这两部是采用Netty框架,日志就是netty内存泄漏问题.
shuffle write的分区数由上一阶段的RDD分区数控制,shuffleread的分区数则是由Spark提供的一些参数控制。
shuffle write可以简单理解为类似于saveAsLocalDiskFile的操作,将计算的中间结果按某种规则临时放到各个executor所在的本地磁盘上。
shuffle read的时候数据的分区数则是由spark提供的一些参数控制。可以想到的是,如果这个参数值设置的很小,同时shuffle read的量很大,就会导致netty自身接收数据的缓存不够用,然后申请Direct 内存来补充,每次只申请16MB,达到最大上限就会报错失败
4 解决方案:
知道原因后问题就好解决了,这里也直接把网上现成的答案搬过来就行,主要从shuffle的数据量和处理shuffle数据的分区数两个角度入手。
(1). 减少shuffle数据
思考是否可以使用map side join或是broadcastjoin来规避shuffle的产生。
将不必要的数据在shuffle前进行过滤,比如原始数据有20个字段,只要选取需要的字段进行处理即可,将会减少一定的shuffle数据。
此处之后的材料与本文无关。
import Mathlib
import HarnessLib
import HarnessLib.Audit
import Summits.CriticalPhenomena.PercolationContinuityZ3.Theorems.PercNearOneGluingNoHeavyLowerTailHexMSMatchSym

/-!
# (MATCH) reduces to SATURATED instances: the saturation reduction (hp-7 gen 71)

Support file for crux `stmt-CriticalPhenomena-4575` (route `PercNearOneGluingNoHeavy`), hull-port seat `prim-hp-7` (generation 71);
`--supports stmt-CriticalPhenomena-4575`.  No `sorry`.  Memo: `run/shared/lean/prim/prim-hp-7/FROM-prim-hp-7-g71-SATURATION.md`.

Vocabulary of `…HexMSMatch` / `…HexMSMatchSym`: antipodal instance `(U, 𝒟, x)`, `dead`, `farProducts`, `candidates`, Conjecture (MATCH)
`MatchHall U 𝒟 x` = Hall's condition `#A ≤ #N(A)` (`N(A) = ⋃_{a ∈ A} candidates a`) for every family `A` of dead members.

**The reduction.**  For a complement-closed family `A` of dead members put `𝒟' := A ∪ (𝒟 ∩ N⁺(A))`, where `N⁺(A) = ⋃_{a ∈ A} farProducts a`
(ALL far meets/joins of members of `A` with members of `𝒟`, members or not).  Then `𝒟' ⊆ 𝒟` is again an antipodal instance
(`restrictTo_compl_mem`), `A` is still dead in it (`subset_dead_restrictTo`, fewer members produce fewer far products), and — the point —
**the candidates of `A` in `𝒟'` are candidates of `A` in `𝒟`** (`biUnion_candidates_restrictTo_subset`): a far product of `a ∈ A` with a
member of `𝒟'` that is absent from `𝒟'` is absent from `𝒟`, because the members of `𝒟` that are far products of `A` were kept.  Iterating
(strong induction on `#𝒟`) one reaches a fixed point `𝒟' = 𝒟`, i.e. an instance in which EVERY ALIVE MEMBER IS A FAR PRODUCT WITH A DEAD
MEMBER ('saturated', `saturated_of_restrictTo_eq`) and `A` is the WHOLE dead set (`dead_eq_of_restrictTo_eq`).  Hence:

* `card_le_card_biUnion_candidates_of_saturated` — if `#dead ≤ #N(dead)` holds for every saturated SUB-instance `𝒟' ⊆ 𝒟` whose dead set
  satisfies a predicate `Φ`, then `#A ≤ #N(A)` for every complement-closed dead `A ⊆ 𝒟` satisfying `Φ` (e.g. `Φ` = 'labels on two axes').
* `matchHall_of_saturated` — **(MATCH) for `𝒟` follows from the single inequality `#dead ≤ #N(dead)` on the saturated sub-instances of `𝒟`.**
* `card_le_card_biUnion_farProducts_iff` — on a saturated instance that inequality reads **`#𝒟 ≤ #N⁺(dead 𝒟)`**: 'the far meets and joins
  that involve a DEAD member number at least `#𝒟`' — Conjecture Δ-HEX (`#𝒟 ≤ #symGen`, all far products) with the alive–alive products
  removed, but only asserted for saturated instances.  So the whole tower (MATCH) ⟹ Δ-HEX ⟹ HEX-MS rests on this one inequality.

Census (gen 71, lab/py/saturate.py + kit j249459 `gen71.py`): exhaustive n = 3, random n = 4 (3 184 reductions checked), the reduction
inequality `#N_{𝒟'}(A) ≤ #N_𝒟(A)` and `#𝒟 ≤ #N⁺(dead)` on all saturated instances met: 0 failures; SAT certificates n ≤ 6 in the job.
-/

namespace Summit.CriticalPhenomena.PercolationContinuityZ3.Theorems

namespace GeneratedDonors

open Finset

variable {α : Type*} [DecidableEq α]

section Monotone

variable {𝒟 ℰ : Finset (Finset α)} {x : Finset α → ZMod 6} {U : Finset α}

/-- `gen` is monotone in the family. -/
theorem gen_mono (h : ℰ ⊆ 𝒟) : gen ℰ x ⊆ gen 𝒟 x := by
  intro d hd
  obtain ⟨a, ha, b, hb, hc, rfl⟩ := mem_gen.mp hd
  exact mem_gen.mpr ⟨a, h ha, b, h hb, hc, rfl⟩

/-- `symGen` is monotone in the family. -/
theorem symGen_mono (h : ℰ ⊆ 𝒟) : symGen U ℰ x ⊆ symGen U 𝒟 x := by
  unfold symGen
  exact union_subset_union (gen_mono h) (image_subset_image (gen_mono h))

/-- `farProducts` is monotone in the family of partners. -/
theorem farProducts_mono (h : ℰ ⊆ 𝒟) (s : Finset α) : farProducts ℰ x s ⊆ farProducts 𝒟 x s := by
  intro p hp
  obtain ⟨d, hd, hfar, hp⟩ := mem_farProducts.mp hp
  exact mem_farProducts.mpr ⟨d, h hd, hfar, hp⟩

/-- A member of a sub-family that is dead in the big family is dead in the sub-family. -/
theorem mem_dead_of_subset (h : ℰ ⊆ 𝒟) {s : Finset α} (hsE : s ∈ ℰ) (hs : s ∈ dead U 𝒟 x) : s ∈ dead U ℰ x := by
  unfold dead at hs ⊢
  rw [mem_filter] at hs ⊢
  exact ⟨hsE, fun h' => hs.2 (symGen_mono h h')⟩

end Monotone

section Saturation

variable (U : Finset α) (𝒟 : Finset (Finset α)) (x : Finset α → ZMod 6)

/-- All far products (members or not) with a factor in `A`: `N⁺(A)`. -/
def farNbhd (A : Finset (Finset α)) : Finset (Finset α) := A.biUnion (farProducts 𝒟 x)

/-- The restriction of the instance to `A` and those members that are far products of `A`: `𝒟' = A ∪ (𝒟 ∩ N⁺(A))`. -/
def restrictTo (A : Finset (Finset α)) : Finset (Finset α) := A ∪ 𝒟.filter fun d => d ∈ farNbhd 𝒟 x A

variable {U 𝒟 x}

/-- Membership in `farNbhd`. -/
theorem mem_farNbhd {A : Finset (Finset α)} {p : Finset α} :
    p ∈ farNbhd 𝒟 x A ↔ ∃ a ∈ A, p ∈ farProducts 𝒟 x a := by
  unfold farNbhd; rw [mem_biUnion]

/-- Membership in `restrictTo`. -/
theorem mem_restrictTo {A : Finset (Finset α)} {d : Finset α} :
    d ∈ restrictTo 𝒟 x A ↔ d ∈ A ∨ (d ∈ 𝒟 ∧ d ∈ farNbhd 𝒟 x A) := by
  unfold restrictTo; rw [mem_union, mem_filter]

/-- The restriction is a sub-family. -/
theorem restrictTo_subset {A : Finset (Finset α)} (hA : A ⊆ dead U 𝒟 x) : restrictTo 𝒟 x A ⊆ 𝒟 := by
  intro d hd
  rcases mem_restrictTo.mp hd with h | h
  · exact (mem_filter.mp (show d ∈ dead U 𝒟 x from hA h)).1
  · exact h.1

/-- `N(A) = N⁺(A) \ 𝒟`. -/
theorem biUnion_candidates_eq (A : Finset (Finset α)) :
    A.biUnion (candidates 𝒟 x) = farNbhd 𝒟 x A \ 𝒟 := by
  ext p
  simp only [mem_biUnion, mem_sdiff, mem_farNbhd, candidates]
  constructor
  · rintro ⟨a, ha, hp, hpD⟩; exact ⟨⟨a, ha, hp⟩, hpD⟩
  · rintro ⟨⟨a, ha, hp⟩, hpD⟩; exact ⟨a, ha, hp, hpD⟩

/-- The restriction is closed under complementation (for complement-closed dead `A`). -/
theorem restrictTo_compl_mem (hU : ∀ a ∈ 𝒟, a ⊆ U) (hco : ∀ a ∈ 𝒟, U \ a ∈ 𝒟)
    (hanti : ∀ a ∈ 𝒟, x (U \ a) = x a + 3) {A : Finset (Finset α)} (hA : A ⊆ dead U 𝒟 x)
    (hAco : ∀ a ∈ A, U \ a ∈ A) {d : Finset α} (hd : d ∈ restrictTo 𝒟 x A) : U \ d ∈ restrictTo 𝒟 x A := by
  rw [mem_restrictTo] at hd ⊢
  rcases hd with h | ⟨hdD, hdN⟩
  · exact Or.inl (hAco d h)
  · refine Or.inr ⟨hco d hdD, ?_⟩
    obtain ⟨a, ha, hp⟩ := mem_farNbhd.mp hdN
    have haD : a ∈ 𝒟 := (mem_filter.mp (show a ∈ dead U 𝒟 x from hA ha)).1
    refine mem_farNbhd.mpr ⟨U \ a, hAco a ha, ?_⟩
    rw [farProducts_compl hU hco hanti haD]
    exact mem_image_of_mem _ hp

/-- `A` stays dead in the restriction. -/
theorem subset_dead_restrictTo {A : Finset (Finset α)} (hA : A ⊆ dead U 𝒟 x) : A ⊆ dead U (restrictTo 𝒟 x A) x :=
  fun _ ha => mem_dead_of_subset (restrictTo_subset hA) (mem_restrictTo.mpr (Or.inl ha)) (hA ha)

/-- **Key step: the candidates of `A` in the restriction are candidates of `A` in `𝒟`.** -/
theorem biUnion_candidates_restrictTo_subset {A : Finset (Finset α)} (hA : A ⊆ dead U 𝒟 x) :
    A.biUnion (candidates (restrictTo 𝒟 x A) x) ⊆ A.biUnion (candidates 𝒟 x) := by
  intro p hp
  obtain ⟨a, ha, hpa⟩ := mem_biUnion.mp hp
  unfold candidates at hpa
  rw [mem_sdiff] at hpa
  obtain ⟨hfp, hnot⟩ := hpa
  have hfp' : p ∈ farProducts 𝒟 x a := farProducts_mono (restrictTo_subset hA) a hfp
  refine mem_biUnion.mpr ⟨a, ha, ?_⟩
  unfold candidates
  rw [mem_sdiff]
  refine ⟨hfp', fun hpD => hnot ?_⟩
  exact mem_restrictTo.mpr (Or.inr ⟨hpD, mem_farNbhd.mpr ⟨a, ha, hfp'⟩⟩)

/-- **At a fixed point of the restriction, `A` is the whole dead set.** -/
theorem dead_eq_of_restrictTo_eq (hU : ∀ a ∈ 𝒟, a ⊆ U) (hco : ∀ a ∈ 𝒟, U \ a ∈ 𝒟)
    (hanti : ∀ a ∈ 𝒟, x (U \ a) = x a + 3) {A : Finset (Finset α)} (hA : A ⊆ dead U 𝒟 x)
    (hfix : restrictTo 𝒟 x A = 𝒟) : dead U 𝒟 x = A := by
  refine Subset.antisymm ?_ hA
  intro d hd
  have hdD : d ∈ 𝒟 := (mem_filter.mp hd).1
  rw [← hfix, mem_restrictTo] at hdD
  rcases hdD with h | ⟨hdD, hdN⟩
  · exact h
  · exfalso
    obtain ⟨a, ha, hp⟩ := mem_farNbhd.mp hdN
    have haD : a ∈ 𝒟 := (mem_filter.mp (show a ∈ dead U 𝒟 x from hA ha)).1
    exact (mem_filter.mp hd).2 (farProducts_subset_symGen hU hco hanti haD hp)

/-- **At a fixed point of the restriction, the instance is saturated.** -/
theorem saturated_of_restrictTo_eq (hU : ∀ a ∈ 𝒟, a ⊆ U) (hco : ∀ a ∈ 𝒟, U \ a ∈ 𝒟)
    (hanti : ∀ a ∈ 𝒟, x (U \ a) = x a + 3) {A : Finset (Finset α)} (hA : A ⊆ dead U 𝒟 x)
    (hfix : restrictTo 𝒟 x A = 𝒟) :
    ∀ d ∈ 𝒟, d ∉ dead U 𝒟 x → d ∈ farNbhd 𝒟 x (dead U 𝒟 x) := by
  intro d hdD hndead
  rw [dead_eq_of_restrictTo_eq hU hco hanti hA hfix] at hndead ⊢
  have h := hdD
  rw [← hfix, mem_restrictTo] at h
  rcases h with h | ⟨-, hdN⟩
  · exact absurd h hndead
  · exact hdN

/-- **The saturation reduction.**  Let `Φ` be any predicate on families (e.g. 'labels on two axes').  If for every complement-closed
SATURATED sub-instance `ℰ ⊆ 𝒟` whose dead set satisfies `Φ` one has `#dead ≤ #N(dead)`, then Hall's condition `#A ≤ #N(A)` holds in `𝒟`
for every complement-closed family `A` of dead members satisfying `Φ`. -/
theorem card_le_card_biUnion_candidates_of_saturated (hU : ∀ a ∈ 𝒟, a ⊆ U) (hco : ∀ a ∈ 𝒟, U \ a ∈ 𝒟)
    (hanti : ∀ a ∈ 𝒟, x (U \ a) = x a + 3) (Φ : Finset (Finset α) → Prop)
    (hsat : ∀ ℰ ⊆ 𝒟, (∀ a ∈ ℰ, U \ a ∈ ℰ) → (∀ d ∈ ℰ, d ∉ dead U ℰ x → d ∈ farNbhd ℰ x (dead U ℰ x)) → Φ (dead U ℰ x) →
      #(dead U ℰ x) ≤ #((dead U ℰ x).biUnion (candidates ℰ x)))
    {A : Finset (Finset α)} (hA : A ⊆ dead U 𝒟 x) (hAco : ∀ a ∈ A, U \ a ∈ A) (hΦ : Φ A) :
    #A ≤ #(A.biUnion (candidates 𝒟 x)) := by
  -- strong induction on the size of the instance, over all complement-closed sub-instances ℰ ⊆ 𝒟 in which A is dead
  suffices key : ∀ (k : ℕ) (ℰ : Finset (Finset α)), #ℰ ≤ k → ℰ ⊆ 𝒟 → (∀ a ∈ ℰ, U \ a ∈ ℰ) → A ⊆ dead U ℰ x →
      #A ≤ #(A.biUnion (candidates ℰ x)) from key #𝒟 𝒟 le_rfl subset_rfl hco hA
  intro k
  induction k with
  | zero =>
    intro ℰ hk _ _ hAℰ
    have hℰ : ℰ = ∅ := card_eq_zero.mp (Nat.le_zero.mp hk)
    have hA0 : A = ∅ := by
      rw [eq_empty_iff_forall_notMem]
      intro a ha
      have := (mem_filter.mp (show a ∈ dead U ℰ x from hAℰ ha)).1
      rw [hℰ] at this; exact notMem_empty a this
    rw [hA0]; simp
  | succ k ih =>
    intro ℰ hk hℰ𝒟 hℰco hAℰ
    have hUℰ : ∀ a ∈ ℰ, a ⊆ U := fun a ha => hU a (hℰ𝒟 ha)
    have hantiℰ : ∀ a ∈ ℰ, x (U \ a) = x a + 3 := fun a ha => hanti a (hℰ𝒟 ha)
    by_cases hfix : restrictTo ℰ x A = ℰ
    · -- fixed point: ℰ is saturated and A is its dead set
      have hdead : dead U ℰ x = A := dead_eq_of_restrictTo_eq hUℰ hℰco hantiℰ hAℰ hfix
      have h := hsat ℰ hℰ𝒟 hℰco (saturated_of_restrictTo_eq hUℰ hℰco hantiℰ hAℰ hfix) (hdead ▸ hΦ)
      rwa [hdead] at h
    · -- proper restriction: induction hypothesis, then monotonicity of the candidates
      have hsub : restrictTo ℰ x A ⊆ ℰ := restrictTo_subset hAℰ
      have hss : restrictTo ℰ x A ⊂ ℰ := lt_of_le_of_ne hsub hfix
      have hcard : #(restrictTo ℰ x A) ≤ k := Nat.le_of_lt_succ (lt_of_lt_of_le (card_lt_card hss) hk)
      have h := ih (restrictTo ℰ x A) hcard (hsub.trans hℰ𝒟)
        (fun d hd => restrictTo_compl_mem hUℰ hℰco hantiℰ hAℰ hAco hd) (subset_dead_restrictTo hAℰ)
      exact h.trans (card_le_card (biUnion_candidates_restrictTo_subset hAℰ))

/-- **Two-class version.**  Hall's condition for every complement-closed dead family supported on the two axes `{i, i+3}`,
`{i+1, i+4}` follows from `#dead ≤ #N(dead)` on the saturated sub-instances whose dead set is supported on those two axes. -/
theorem card_le_card_biUnion_candidates_of_saturated_twoAxes (hU : ∀ a ∈ 𝒟, a ⊆ U) (hco : ∀ a ∈ 𝒟, U \ a ∈ 𝒟)
    (hanti : ∀ a ∈ 𝒟, x (U \ a) = x a + 3) (i : ZMod 6)
    (hsat : ∀ ℰ ⊆ 𝒟, (∀ a ∈ ℰ, U \ a ∈ ℰ) → (∀ d ∈ ℰ, d ∉ dead U ℰ x → d ∈ farNbhd ℰ x (dead U ℰ x)) →
      (∀ a ∈ dead U ℰ x, x a = i ∨ x a = i + 1 ∨ x a = i + 3 ∨ x a = i + 4) →
      #(dead U ℰ x) ≤ #((dead U ℰ x).biUnion (candidates ℰ x)))
    {A : Finset (Finset α)} (hA : A ⊆ dead U 𝒟 x) (hAco : ∀ a ∈ A, U \ a ∈ A)
    (hlab : ∀ a ∈ A, x a = i ∨ x a = i + 1 ∨ x a = i + 3 ∨ x a = i + 4) :
    #A ≤ #(A.biUnion (candidates 𝒟 x)) :=
  card_le_card_biUnion_candidates_of_saturated hU hco hanti
    (fun B => ∀ a ∈ B, x a = i ∨ x a = i + 1 ∨ x a = i + 3 ∨ x a = i + 4) hsat hA hAco hlab

/-- **(MATCH) follows from `#dead ≤ #N(dead)` on the saturated sub-instances.** -/
theorem matchHall_of_saturated (hU : ∀ a ∈ 𝒟, a ⊆ U) (hco : ∀ a ∈ 𝒟, U \ a ∈ 𝒟)
    (hanti : ∀ a ∈ 𝒟, x (U \ a) = x a + 3)
    (hsat : ∀ ℰ ⊆ 𝒟, (∀ a ∈ ℰ, U \ a ∈ ℰ) → (∀ d ∈ ℰ, d ∉ dead U ℰ x → d ∈ farNbhd ℰ x (dead U ℰ x)) →
      #(dead U ℰ x) ≤ #((dead U ℰ x).biUnion (candidates ℰ x))) :
    MatchHall U 𝒟 x :=
  matchHall_of_complClosed hU hco hanti fun _ hA hAco =>
    card_le_card_biUnion_candidates_of_saturated hU hco hanti (fun _ => True)
      (fun ℰ hℰ hℰco hs _ => hsat ℰ hℰ hℰco hs) hA hAco trivial

/-- Dead members are not far products: `dead ∩ N⁺(A) = ∅` for `A ⊆ 𝒟`. -/
theorem notMem_farNbhd_of_mem_dead (hU : ∀ a ∈ 𝒟, a ⊆ U) (hco : ∀ a ∈ 𝒟, U \ a ∈ 𝒟)
    (hanti : ∀ a ∈ 𝒟, x (U \ a) = x a + 3) {A : Finset (Finset α)} (hA : A ⊆ 𝒟) {d : Finset α}
    (hd : d ∈ dead U 𝒟 x) : d ∉ farNbhd 𝒟 x A := by
  intro hdN
  obtain ⟨a, ha, hp⟩ := mem_farNbhd.mp hdN
  exact (mem_filter.mp hd).2 (farProducts_subset_symGen hU hco hanti (hA ha) hp)

/-- **On a saturated instance, `#dead ≤ #N(dead)` is the Δ-HEX-type inequality `#𝒟 ≤ #N⁺(dead)`**: the far meets and joins with a dead
factor number at least `#𝒟` (the alive members are exactly the members inside `N⁺(dead)`). -/
theorem card_le_card_biUnion_farProducts_iff (hU : ∀ a ∈ 𝒟, a ⊆ U) (hco : ∀ a ∈ 𝒟, U \ a ∈ 𝒟)
    (hanti : ∀ a ∈ 𝒟, x (U \ a) = x a + 3) (hsat : (∀ d ∈ 𝒟, d ∉ dead U 𝒟 x → d ∈ farNbhd 𝒟 x (dead U 𝒟 x))) :
    #(dead U 𝒟 x) ≤ #((dead U 𝒟 x).biUnion (candidates 𝒟 x)) ↔ #𝒟 ≤ #(farNbhd 𝒟 x (dead U 𝒟 x)) := by
  classical
  rw [biUnion_candidates_eq]
  have hdeadD : dead U 𝒟 x ⊆ 𝒟 := filter_subset _ _
  -- the members inside N⁺(dead) are exactly the alive members
  have hinter : farNbhd 𝒟 x (dead U 𝒟 x) ∩ 𝒟 = 𝒟 \ dead U 𝒟 x := by
    ext d
    rw [mem_inter, mem_sdiff]
    constructor
    · rintro ⟨hdN, hdD⟩
      exact ⟨hdD, fun hdead => notMem_farNbhd_of_mem_dead hU hco hanti hdeadD hdead hdN⟩
    · rintro ⟨hdD, hnd⟩
      exact ⟨hsat d hdD hnd, hdD⟩
  have h1 : #(farNbhd 𝒟 x (dead U 𝒟 x) \ 𝒟) + #(farNbhd 𝒟 x (dead U 𝒟 x) ∩ 𝒟) = #(farNbhd 𝒟 x (dead U 𝒟 x)) :=
    card_sdiff_add_card_inter _ _
  have h2 : #(𝒟 \ dead U 𝒟 x) + #(dead U 𝒟 x) = #𝒟 := card_sdiff_add_card_eq_card hdeadD
  rw [hinter] at h1
  omega

end Saturation

end GeneratedDonors

end Summit.CriticalPhenomena.PercolationContinuityZ3.Theorems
(2). SparkSQL和DataFrame的join,groupby等操作
通过spark.sql.shuffle.partitions控制分区数,默认为200,根据shuffle的量以及计算的复杂度提高这个值。
(3). Rdd的join,groupBy,reduceByKey等操作
通过spark.default.parallelism控制shuffleread与reduce处理的分区数,默认为运行任务的core的总数(mesos细粒度模式为8个,local模式为本地的core总数),官方建议为设置成运行任务的core的2-3倍。
(4). 提高executor的内存
通过spark.executor.memory适当提高executor的memory值。
(5). 是否存在数据倾斜的问题
空值是否已经过滤?异常数据(某个key数据特别大)是否可以单独处理?考虑改变数据分区规则。